▸ Task statement: Copy each line below in which the string "quotient" appears.

▸ Source records:
import Literature.RepresentationTheory.FiniteGroups.PermutationReductionSigmaAndPoint
import Literature.RepresentationTheory.FiniteGroups.ArtinGassmannPermutationSets
import HarnessLib

/-!
# Reduction mod `p` of the permutation lattice of a FREE `G`-set: `ψ(ℤ[X]/p) = n • ψ(ℤ[G]/p)`
# for a free finite `G`-set `X` with `n` orbits

Topic `RepresentationTheory/FiniteGroups`; namespace `Literature.RepresentationTheory.FiniteGroups`
(sub-namespace `PermutationLattice`, continued).  THEOREMS ONLY (no definition, no named fact, no
`sorry`, no instance).  Sequel of `PermutationReductionSigmaAndPoint` (finite disjoint unions),
`PermutationLatticeReduction` (`ℚ[X] ≅ ℚ[Y] ⟹ ψ(ℤ[X]/p) = ψ(ℤ[Y]/p)`), `ArtinGassmannPermutationSets`
(fixed points on `Σ i, X i`) and the tree's `GassmannEquivalentPermutationModules` (finite `G`-sets with
the same fixed-point counts have isomorphic rational permutation modules).  The binder pair `(ψ, hψ)`
of `StableLatticeReductionInvariantInt` at universe `0`, as in the permutation-lattice files.

Source: Tate's computation of the global Euler–Poincaré characteristic at a totally complex field
(Milne, *Arithmetic Duality Theorems*, I §5, proof of Thm. 5.1, p. 70; Cassels–Fröhlich VII §8.3):
the archimedean term is the class of the permutation module on the infinite places `S_∞(E)` of the
layer `E/F₀`, a FREE `Gal(E/F₀)`-set with `r₂(F₀)` orbits when `F₀` is totally complex (tree
`InfinitePlaceTotallyComplexBase`: `stabilizer_infinitePlace_eq_bot`, `card_infinitePlace_eq_mul`), whence
`[𝔽_p[S_∞(E)]] = r₂(F₀) · [𝔽_p[Gal(E/F₀)]]` — the multiple of the regular class in Tate's value.

## What is formalised (`G` a finite group, `p` a prime)

* `natCard_fixedBy_eq_zero_of_free` — on a free `G`-set a non-trivial element fixes nothing;
  `natCard_fixedBy_mul_self_eq_zero` — the same for `G` acting on itself;
* **`additive_reduction_ofMulAction_of_free`** — `X` free with `#X = n · #G`:
  `ψ(ℤ[X]/p) = n • ψ(ℤ[G]/p)` (`G` acting on itself by left multiplication; Gassmann data
  `#Fix_g = 0` for `g ≠ 1` on both `X` and `Σ _ : Fin n, G`).

Written for lane «TATE-EPC-TC» of cell `bsd-eis` (road memo = evidence #54 on
stmt-BirchSwinnertonDyer-19032; lane state #60), brick B8-arith FILE C (the term
`nrComplexPlaces F₀ • ψ(𝔽_p[Δ])`).

## References
* J. S. Milne, *Arithmetic Duality Theorems*, 2nd ed. (2006), I §5, proof of Thm. 5.1 (p. 70). [MilneADT2006]
* J. W. S. Cassels, A. Fröhlich (eds.), *Algebraic Number Theory* (1967), Ch. VII (Tate) §8.3.
  [CasselsFrohlichANT1967]
* J.-P. Serre, *Linear Representations of Finite Groups*, GTM 42 (1977), §15.2 Thm. 32; §13.1 Ex. 13.4.
  [SerreLinearRepresentations1977]
-/

namespace Literature.RepresentationTheory.FiniteGroups

namespace PermutationLattice

open Function LinearMap Submodule StableLatticeReduction MulAction
open scoped Pointwise

variable {G : Type} [Group G] {A : Type*} [AddCommGroup A] {p : ℕ}

/-! ### §1. Fixed points of a free action -/

/-- On a free `G`-set, an element `g ≠ 1` has no fixed point. [cite: SerreLinearRepresentations1977, §13.1 Ex. 13.4] -/
theorem natCard_fixedBy_eq_zero_of_free {X : Type*} [MulAction G X]
    (hfree : ∀ x : X, stabilizer G x = ⊥) {g : G} (hg : g ≠ 1) :
    Nat.card (fixedBy X g) = 0 := by
  haveI : IsEmpty (fixedBy X g) := ⟨fun ⟨x, hx⟩ => by
    have hmem : g ∈ stabilizer G x := mem_stabilizer_iff.2 hx
    rw [hfree x, Subgroup.mem_bot] at hmem
    exact hg hmem⟩
  exact Nat.card_of_isEmpty

/-- `G` acting on itself by left multiplication: `g ≠ 1` fixes nothing.
[cite: SerreLinearRepresentations1977, §13.1 Ex. 13.4] -/
theorem natCard_fixedBy_mul_self_eq_zero {g : G} (hg : g ≠ 1) : Nat.card (fixedBy G g) = 0 := by
  refine natCard_fixedBy_eq_zero_of_free (fun x => (Subgroup.eq_bot_iff_forall _).2 fun h hh => ?_) hg
  rw [mem_stabilizer_iff, smul_eq_mul] at hh
  exact mul_eq_right.1 hh

section Additive

variable (ψ : ∀ ⦃Y : Type⦄ [AddCommGroup Y] [Module ℤ Y], Representation ℤ G Y → A)
  (hψ : ∀ ⦃X Y Z : Type⦄ [AddCommGroup X] [Module ℤ X] [AddCommGroup Y] [Module ℤ Y]
    [AddCommGroup Z] [Module ℤ Z] (ρX : Representation ℤ G X) (ρY : Representation ℤ G Y)
    (ρZ : Representation ℤ G Z) (f : X →ₗ[ℤ] Y) (g : Y →ₗ[ℤ] Z),
    (∀ s x, f (ρX s x) = ρY s (f x)) → (∀ s y, g (ρY s y) = ρZ s (g y)) →
    Injective f → Surjective g → LinearMap.range f = LinearMap.ker g → Finite Y →
    (∀ y : Y, (p : ℤ) • y = 0) → ψ ρY = ψ ρX + ψ ρZ)
include hψ

/-! ### §2. The free `G`-set with `n` orbits -/

/-- **`ψ(ℤ[X]/p) = n • ψ(ℤ[G]/p)` for a free finite `G`-set `X` with `#X = n · #G`.**  The `G`-sets
`X` and `Σ _ : Fin n, G` (left multiplication) have the same fixed-point counts (`#X = n#G` for
`g = 1`, `0` otherwise), so `ℚ[X] ≅ ℚ[Σ _ : Fin n, G]` (`GassmannEquivalentPermutationModules`), hence
`ψ(ℤ[X]/p) = ψ(ℤ[Σ _ : Fin n, G]/p)` (`additive_reduction_ofMulAction_eq_of_ratEquiv`)
`= ∑_{Fin n} ψ(ℤ[G]/p)` (`additive_reduction_ofMulAction_sigma`).
[cite: MilneADT2006, I §5, proof of Thm. 5.1 (p. 70)] [cite: CasselsFrohlichANT1967, Ch. VII §8.3]
[cite: SerreLinearRepresentations1977, §15.2 Thm. 32] -/
theorem additive_reduction_ofMulAction_of_free [Fintype G] [hp : Fact p.Prime] {X : Type} [Fintype X]
    [MulAction G X] (hfree : ∀ x : X, stabilizer G x = ⊥) (n : ℕ)
    (hcard : Fintype.card X = n * Fintype.card G) :
    ψ ((Representation.ofMulAction ℤ G X).quotient ((p : ℤ) • ⊤)
        (smul_top_le_comap (Representation.ofMulAction ℤ G X) (p : ℤ))) =
      n • ψ ((Representation.ofMulAction ℤ G G).quotient ((p : ℤ) • ⊤)
        (smul_top_le_comap (Representation.ofMulAction ℤ G G) (p : ℤ))) := by
  classical
  -- Gassmann data: equal fixed-point counts on `X` and on `Σ _ : Fin n, G`
  have hfix : ∀ g : G, Nat.card (fixedBy X g) = Nat.card (fixedBy (Σ _ : Fin n, G) g) := by
    intro g
    by_cases hg : g = 1
    · subst hg
      rw [fixedBy_one_eq_univ, fixedBy_one_eq_univ, Nat.card_univ, Nat.card_univ,
        Nat.card_eq_fintype_card, Nat.card_eq_fintype_card, Fintype.card_sigma, Finset.sum_const,
        Finset.card_univ, Fintype.card_fin, smul_eq_mul, hcard]
    · rw [natCard_fixedBy_eq_zero_of_free hfree hg,
        ArtinGassmann.natCard_fixedBy_sigma (fun _ : Fin n => G) g, Finset.sum_eq_zero]
      intro i _
      exact natCard_fixedBy_mul_self_eq_zero hg
  obtain ⟨e⟩ := (nonempty_equiv_ofMulAction_iff_forall_natCard_fixedBy_eq_field
    (X := X) (Y := Σ _ : Fin n, G) ℚ).2 hfix
  rw [additive_reduction_ofMulAction_eq_of_ratEquiv ψ hψ e,
    additive_reduction_ofMulAction_sigma ψ hψ (fun _ : Fin n => G), Finset.sum_const, Finset.card_univ,
    Fintype.card_fin]

end Additive

end PermutationLattice

end Literature.RepresentationTheory.FiniteGroups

▸ Expected answer:
    ψ ((Representation.ofMulAction ℤ G X).quotient ((p : ℤ) • ⊤)
      n • ψ ((Representation.ofMulAction ℤ G G).quotient ((p : ℤ) • ⊤)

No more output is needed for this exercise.